══ Data for this exercise ══
/-- Cubic cross term `-(c w) x y` between the `a'`- and `b'`-energies (`A B ≥ 9/8`, `c² ≤ 2`,
`w² ≤ G²`): at most `4 G E`. [folklore] -/
private lemma crossAB_E {A B c w x y G E : ℝ} (hA : 0 < A) (hB : 0 < B) (hG : 0 ≤ G)
    (hAB : 9 / 8 ≤ A * B) (hc : c ^ 2 ≤ 2) (hw : w ^ 2 ≤ G ^ 2) (hx : A * x ^ 2 ≤ 2 * E)
    (hy : B * y ^ 2 ≤ 2 * E) : -(c * w) * x * y ≤ 4 * G * E := by
  have hκ : (-(c * w)) ^ 2 ≤ (2 * G) ^ 2 * A * B := by
    calc (-(c * w)) ^ 2 = c ^ 2 * w ^ 2 := by ring
      _ ≤ 2 * G ^ 2 := mul_le_mul hc hw (sq_nonneg _) zero_le_two
      _ ≤ (2 * G) ^ 2 * A * B := by
          nlinarith [mul_nonneg (sq_nonneg G) (show (0 : ℝ) ≤ 4 * (A * B) - 2 by linarith)]
  have := cross_E (x := x) (y := y) hA hB (by positivity : (0 : ℝ) ≤ 2 * G) hκ hx hy
  linarith

/-- Top×top term with the density-weight coefficient `3 A c₁² dc`: Type I. [folklore] -/
private lemma refA_E {A ρ c₁ s ε G E dc x y : ℝ} (hA : 0 < A) (hρ : 0 < ρ) (hc₁ : 0 < c₁)
    (hG : 0 ≤ G) (hAc : A * c₁ ≤ 15 * s ^ 2 / 4) (hρ2 : c₁ ^ 3 ≤ 2 * ρ) (hdc : dc ^ 2 ≤ ε ^ 2)
    (hsε : (s * ε) ^ 2 ≤ G ^ 2) (hx : A * x ^ 2 ≤ 2 * E) (hy : ρ * y ^ 2 ≤ 2 * E) :
    -(3 * A * c₁ ^ 2 * dc) * x * y ≤ 18 * G * E := by
  have hκ : (-(3 * A * c₁ ^ 2 * dc)) ^ 2 ≤ (9 * G) ^ 2 * A * ρ := by
    calc (-(3 * A * c₁ ^ 2 * dc)) ^ 2 = 9 * A * (A * c₁) * c₁ ^ 3 * dc ^ 2 := by ring
      _ ≤ 9 * A * (15 * s ^ 2 / 4) * (2 * ρ) * ε ^ 2 := by gcongr
      _ = 135 / 2 * A * ρ * (s * ε) ^ 2 := by ring
      _ ≤ 135 / 2 * A * ρ * G ^ 2 := by gcongr
      _ ≤ (9 * G) ^ 2 * A * ρ := by nlinarith [mul_nonneg (mul_nonneg hA.le hρ.le) (sq_nonneg G)]
  have := cross_E (x := x) (y := y) hA hρ (by positivity : (0 : ℝ) ≤ 9 * G) hκ hx hy
  linarith

/-- Top×top term with the `∂ₗA`-coefficient `(2γ s² c₁ + 3 c₁² t ν) dc`: Type I. [folklore] -/
private lemma refDA_E {A ρ t γ ν c₁ s ε G E dc x y : ℝ} (hρ : 0 < ρ) (hA : 0 < A) (hc₁ : 0 < c₁)
    (hG : 0 ≤ G) (hct : c₁ * t ≤ 3 * s ^ 2) (ht : 0 ≤ t) (hγ2 : γ ^ 2 ≤ 2) (hν : ν ^ 2 ≤ 4)
    (hAρ : s ^ 2 * c₁ ^ 2 ≤ 8 / 3 * (ρ * A)) (hdc : dc ^ 2 ≤ ε ^ 2)
    (hsε : (s * ε) ^ 2 ≤ G ^ 2) (hx : ρ * x ^ 2 ≤ 2 * E) (hy : A * y ^ 2 ≤ 2 * E) :
    -((2 * γ * s ^ 2 * c₁ + 3 * c₁ ^ 2 * t * ν) * dc) * x * y ≤ 100 * G * E := by
  have hct2 : (c₁ * t) ^ 2 ≤ (3 * s ^ 2) ^ 2 := pow_le_pow_left₀ (by positivity) hct 2
  have hκ : (-((2 * γ * s ^ 2 * c₁ + 3 * c₁ ^ 2 * t * ν) * dc)) ^ 2 ≤ (50 * G) ^ 2 * ρ * A := by
    calc (-((2 * γ * s ^ 2 * c₁ + 3 * c₁ ^ 2 * t * ν) * dc)) ^ 2
          = (2 * γ * s ^ 2 * c₁ + 3 * c₁ * (c₁ * t) * ν) ^ 2 * dc ^ 2 := by ring
      _ ≤ (2 * (2 * γ * s ^ 2 * c₁) ^ 2 + 2 * (3 * c₁ * (c₁ * t) * ν) ^ 2) * ε ^ 2 :=
          mul_le_mul (by nlinarith [sq_nonneg (2 * γ * s ^ 2 * c₁ - 3 * c₁ * (c₁ * t) * ν)])
            hdc (sq_nonneg _) (by positivity)
      _ = 8 * s ^ 4 * c₁ ^ 2 * ε ^ 2 * γ ^ 2 + 18 * c₁ ^ 2 * ε ^ 2 * ((c₁ * t) ^ 2 * ν ^ 2) := by
          ring
      _ ≤ 8 * s ^ 4 * c₁ ^ 2 * ε ^ 2 * 2 + 18 * c₁ ^ 2 * ε ^ 2 * ((3 * s ^ 2) ^ 2 * 4) := by
          gcongr
      _ = 664 * (s ^ 2 * c₁ ^ 2) * (s * ε) ^ 2 := by ring
      _ ≤ 664 * (8 / 3 * (ρ * A)) * G ^ 2 := by gcongr
      _ ≤ (50 * G) ^ 2 * ρ * A := by
          nlinarith [mul_nonneg (mul_nonneg hρ.le hA.le) (sq_nonneg G)]
  have := cross_E (x := x) (y := y) hρ hA (by positivity : (0 : ℝ) ≤ 50 * G) hκ hx hy
  linarith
═══
Retype word for word the line above with "have hκ : (-((2" and all lines after it, nothing else.

▸ Expected answer:
  have hκ : (-((2 * γ * s ^ 2 * c₁ + 3 * c₁ ^ 2 * t * ν) * dc)) ^ 2 ≤ (50 * G) ^ 2 * ρ * A := by
    calc (-((2 * γ * s ^ 2 * c₁ + 3 * c₁ ^ 2 * t * ν) * dc)) ^ 2
          = (2 * γ * s ^ 2 * c₁ + 3 * c₁ * (c₁ * t) * ν) ^ 2 * dc ^ 2 := by ring
      _ ≤ (2 * (2 * γ * s ^ 2 * c₁) ^ 2 + 2 * (3 * c₁ * (c₁ * t) * ν) ^ 2) * ε ^ 2 :=
          mul_le_mul (by nlinarith [sq_nonneg (2 * γ * s ^ 2 * c₁ - 3 * c₁ * (c₁ * t) * ν)])
            hdc (sq_nonneg _) (by positivity)
      _ = 8 * s ^ 4 * c₁ ^ 2 * ε ^ 2 * γ ^ 2 + 18 * c₁ ^ 2 * ε ^ 2 * ((c₁ * t) ^ 2 * ν ^ 2) := by
          ring
      _ ≤ 8 * s ^ 4 * c₁ ^ 2 * ε ^ 2 * 2 + 18 * c₁ ^ 2 * ε ^ 2 * ((3 * s ^ 2) ^ 2 * 4) := by
          gcongr
      _ = 664 * (s ^ 2 * c₁ ^ 2) * (s * ε) ^ 2 := by ring
      _ ≤ 664 * (8 / 3 * (ρ * A)) * G ^ 2 := by gcongr
      _ ≤ (50 * G) ^ 2 * ρ * A := by
          nlinarith [mul_nonneg (mul_nonneg hρ.le hA.le) (sq_nonneg G)]
  have := cross_E (x := x) (y := y) hρ hA (by positivity : (0 : ℝ) ≤ 50 * G) hκ hx hy
  linarith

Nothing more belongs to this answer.